Show that L={ww | w is a binary string} is not CFL

Assume, for sake of contradiciton, that L is context-free. Let p be its pumping constant. Consider the string s= 0^p1^p0^p1^p. This string is 0^p1^p repeated, so it is in L.

Now assume that the string is split s=uvwxy, such that |vwx|<=p and |vx|>1. We shall now show that uwy is not in L, and thus show L not to be a context-free language, by contradiction.

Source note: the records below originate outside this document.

import Mathlib
import Summits.ResolutionOfSingularities.ResolutionOfSingularities.Theorems.RadicialJungCleanModelsCleanProp44CornerPointUnique
import HarnessLib

/-!
# Route `RadicialJung`, crux `CleanModels` (stmt-ResolutionOfSingularities-15917), line `Sketch` rev 35, stub 6 `stub_cleanProp44` (X44c):
# THE CROSS POINT OF A NEAR LINE IS UNIQUE (global count (iv), births)

Seat decomp-res-hand-2 g19 (structural hand); sequel of ✓ `…CleanProp44CornerPointUnique.lean`.  Hand-2 g18's endpoint
✓ `cleanPermissibleAt_nearLine_or_vertex_or_cross` locates the births of the near line `ℓ` of `y = Σ m_k c_k` (uncharged plane, `p ∣ Σ a`) at the points
`x' ∈ ℓ` through which the strict transform of a CROSS HYPERSURFACE `V(w)`, `w = a_{k₁} m_{k₂} c_{k₂} − a_{k₂} m_{k₁} c_{k₁}`, passes; g18's ✓ `cross_span_eq_iff`
shows that along `ℓ` all cross tests agree.  The COUNT «`ℓ ∩ V(w̄)` is ONE point» needs no `ℙ²`: whenever `(c_k, y, w)` is a regular system of parameters at
`x` for some `k` (i.e. the lines `ȳ = 0` and `w̄ = 0` of `E_x` are distinct), the corner-uniqueness theorem applied to THIS system says that two points over
`x` lying on the strict transforms of `V(y)` (= on the near line) and of `V(w)` coincide.

* `eq_of_nearLineCross_of_nearLineCross` — two points over `s` through which the strict transforms of `V(y)` and `V(w)` both pass coincide, for any
  `c₀, y, w` with `(c₀, y, w) = 𝔪_s` (✓ `eq_of_twoSides_of_twoSides` for the regular system `(c₀, y, w)`).
* `span_singleton_mul_ne_of_mem_maximalIdeal` — the dictionary «`τ^♯ y = e' · y'` with `y' ∈ 𝔪_{x'}`» ⟹ «the strict transform of `V(y)` passes through
  `x'`» (`(τ^♯ y) ≠ (e') = 𝔪_s 𝒪_{X',x'}`), in a domain.
* Consequence for the (R1ᵐⁱⁿ) prover: on a near line there is at most ONE cross point (per cross form `w` independent of `y`), hence — with
  ✓ `eq_of_vertexObstruction_of_vertexObstruction` — every near line carries at most one vertex obstruction and at most one birth candidate of each cross
  type; the obstruction set of ✓ `cleanPermissibleAt_nearLine_or_vertex_or_cross` is finite and explicitly bounded.

Honest framing: OURS, bookkeeping.  Nothing here proves X44c, any case of `CleanModels`, or resolution of singularities in characteristic `p`.
Setting only: [cite: CossartPiltant2008, Lemma 4.3 (3), (5); Prop. 4.4 (proof, p. 11)] [cite: StacksProject, Tag 0804].
-/

noncomputable section

set_option linter.dupNamespace false -- mandated namespace of this single-conjunct summit

open IsLocalRing CategoryTheory AlgebraicGeometry
open Literature.AlgebraicGeometry.Resolution Literature.AlgebraicGeometry.Motives

namespace Summit.ResolutionOfSingularities.ResolutionOfSingularities.Theorems.RadicialJung.CleanModels

universe u

/-- **Dictionary**: in a domain, `τ^♯ y = e' · y'` with `e' ≠ 0` and `y'` a non-unit forces `(τ^♯ y) ≠ (e')` — the strict transform of `V(y)` passes
through the point. [folklore] -/
theorem span_singleton_mul_ne_of_mem_maximalIdeal {R : Type u} [CommRing R] [IsLocalRing R] [IsDomain R] {e' y' : R} (he' : e' ≠ 0)
    (hy' : y' ∈ maximalIdeal R) : Ideal.span {e' * y'} ≠ Ideal.span {e'} := fun h =>
  (mem_maximalIdeal _).mp hy' (isUnit_of_span_singleton_mul_eq he' h)

section Scheme

variable {X X' : Scheme.{u}} {τ : X' ⟶ X} {J : X.IdealSheafData}

set_option maxHeartbeats 800000 in
-- long statement, one-line proof
/-- **THE CROSS POINT OF A NEAR LINE IS UNIQUE.**  See the module docstring: `(c₀, y, w) = 𝔪_s` a regular system of parameters of the regular threefold point
`s` (`J_s = 𝔪_s`), `y₁, y₂` over `s` through which the strict transforms of `V(y)` AND `V(w)` pass (read through `τ^♯_{y_i} ∘ (𝒪_{X,s} ≅ 𝒪_{X,τ y_i})`);
then `y₁ = y₂`. [cite: CossartPiltant2008, Lemma 4.3 (3), (5); Prop. 4.4 (proof, p. 11)] [cite: StacksProject, Tag 0804] -/
theorem eq_of_nearLineCross_of_nearLineCross (hτ : IsBlowup τ J) {s : X} (hR : IsRegularLocalRing (X.presheaf.stalk s))
    (hd : (maximalIdeal (X.presheaf.stalk s)).spanFinrank = 3) (hJ : stalkIdeal J s = maximalIdeal (X.presheaf.stalk s))
    {c₀ y w : X.presheaf.stalk s} (hcyw : Ideal.span ({c₀, y, w} : Set (X.presheaf.stalk s)) = maximalIdeal (X.presheaf.stalk s))
    {y₁ y₂ : X'} (hy₁ : τ y₁ = s) (hy₂ : τ y₂ = s)
    (h₁y : Ideal.span {((τ.stalkMap y₁).hom.comp (X.presheaf.stalkCongr (.of_eq hy₁.symm)).hom.hom) y} ≠
      (maximalIdeal (X.presheaf.stalk s)).map ((τ.stalkMap y₁).hom.comp (X.presheaf.stalkCongr (.of_eq hy₁.symm)).hom.hom))
    (h₁w : Ideal.span {((τ.stalkMap y₁).hom.comp (X.presheaf.stalkCongr (.of_eq hy₁.symm)).hom.hom) w} ≠
      (maximalIdeal (X.presheaf.stalk s)).map ((τ.stalkMap y₁).hom.comp (X.presheaf.stalkCongr (.of_eq hy₁.symm)).hom.hom))
    (h₂y : Ideal.span {((τ.stalkMap y₂).hom.comp (X.presheaf.stalkCongr (.of_eq hy₂.symm)).hom.hom) y} ≠
      (maximalIdeal (X.presheaf.stalk s)).map ((τ.stalkMap y₂).hom.comp (X.presheaf.stalkCongr (.of_eq hy₂.symm)).hom.hom))
    (h₂w : Ideal.span {((τ.stalkMap y₂).hom.comp (X.presheaf.stalkCongr (.of_eq hy₂.symm)).hom.hom) w} ≠
      (maximalIdeal (X.presheaf.stalk s)).map ((τ.stalkMap y₂).hom.comp (X.presheaf.stalkCongr (.of_eq hy₂.symm)).hom.hom)) :
    y₁ = y₂ := by
  have hc : Ideal.span (Set.range (![c₀, y, w] : Fin 3 → X.presheaf.stalk s)) = maximalIdeal (X.presheaf.stalk s) := by
    rw [← hcyw]
    congr 1
    ext t
    simp only [Set.mem_range, Set.mem_insert_iff, Set.mem_singleton_iff]
    constructor
    · rintro ⟨j, rfl⟩
      fin_cases j <;> simp
    · rintro (rfl | rfl | rfl)
      exacts [⟨0, rfl⟩, ⟨1, rfl⟩, ⟨2, rfl⟩]
  have hk : (1 : Fin 3) ≠ 2 := by decide
  exact eq_of_twoSides_of_twoSides hτ hR ![c₀, y, w] hc hd (hc.trans hJ.symm) hk hy₁ hy₂ h₁y h₁w h₂y h₂w

/-- **The cross point is unique, for `x'` and `x''` over the same point** (conditions at `x'` read through `τ^♯_{x'}` directly).
[cite: CossartPiltant2008, Lemma 4.3 (3), (5)] [cite: StacksProject, Tag 0804] -/
theorem eq_of_nearLineCross_of_nearLineCross' (hτ : IsBlowup τ J) {x' x'' : X'} (he : τ x'' = τ x')
    (hR : IsRegularLocalRing (X.presheaf.stalk (τ x'))) (hd : (maximalIdeal (X.presheaf.stalk (τ x'))).spanFinrank = 3)
    (hJ : stalkIdeal J (τ x') = maximalIdeal (X.presheaf.stalk (τ x')))
    {c₀ y w : X.presheaf.stalk (τ x')} (hcyw : Ideal.span ({c₀, y, w} : Set (X.presheaf.stalk (τ x'))) = maximalIdeal (X.presheaf.stalk (τ x')))
    (h₁y : Ideal.span {(τ.stalkMap x').hom y} ≠ (maximalIdeal (X.presheaf.stalk (τ x'))).map (τ.stalkMap x').hom)
    (h₁w : Ideal.span {(τ.stalkMap x').hom w} ≠ (maximalIdeal (X.presheaf.stalk (τ x'))).map (τ.stalkMap x').hom)
    (h₂y : Ideal.span {((τ.stalkMap x'').hom.comp (X.presheaf.stalkCongr (.of_eq he.symm)).hom.hom) y} ≠
      (maximalIdeal (X.presheaf.stalk (τ x'))).map ((τ.stalkMap x'').hom.comp (X.presheaf.stalkCongr (.of_eq he.symm)).hom.hom))
    (h₂w : Ideal.span {((τ.stalkMap x'').hom.comp (X.presheaf.stalkCongr (.of_eq he.symm)).hom.hom) w} ≠
      (maximalIdeal (X.presheaf.stalk (τ x'))).map ((τ.stalkMap x'').hom.comp (X.presheaf.stalkCongr (.of_eq he.symm)).hom.hom)) :
    x'' = x' := by
  have hψ : ((τ.stalkMap x').hom.comp (X.presheaf.stalkCongr (.of_eq (rfl : τ x' = τ x').symm)).hom.hom) = (τ.stalkMap x').hom :=
    RingHom.ext fun r => by rw [RingHom.comp_apply]; exact congrArg _ (stalkCongr_hom_apply_of_eq_self rfl r)
  refine (eq_of_nearLineCross_of_nearLineCross hτ hR hd hJ hcyw rfl he ?_ ?_ h₂y h₂w).symm
  · rw [hψ]; exact h₁y
  · rw [hψ]; exact h₁w

end Scheme

end Summit.ResolutionOfSingularities.ResolutionOfSingularities.Theorems.RadicialJung.CleanModels

end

There are several cases to consider (two of which are quite similar--thank you, cut-and-paste!):

1. vwx is within the first half of the string. In particular, vx thus contains j 0's and k 1's, where 0<=j<=p and 0<=k<=p (but p>=j+k>=1). Then uwy begins with 0^p-j1^p-k. Since |uwy|=4p-j-k, we know that if uwy=tt, then |t|=2p-(j+k)/2 (note that if j+k is not even, then it can't be of this form). Thus, t ends within the second block of 0's, namely, t ends in 0. But uwy ends in 1, and so it cannot equal tt.
2. vwx is within the second half of the string. In particular, vx thus contains j 0's and k 1's, where 0<=j<=p and 0<=k<=p (but p>=j+k>=1). Then uwy ends with 0^p-j1^p-k. Since |uwy|=4p-j-k, we know that if uwy=tt, then |t|=2p-(j+k)/2 (note that if j+k is not even, then it can't be of this form). Thus, the second copy of t begins within the first block of 1's, namely, t begins with 1. But uwy begins with 0, and so it cannot equal tt.
3. vwx straddles the first block of 1's and the second block of 0's. If vx contains no 0's (because x=e), then the argument is as in case 1 above. If vx contains at least one 0, then uwy starts with a block of p 0's, and so does t if uwy=tt. However, there is no other block of p 0's in uwy for a second copy of t. We conclude uwy is not in L.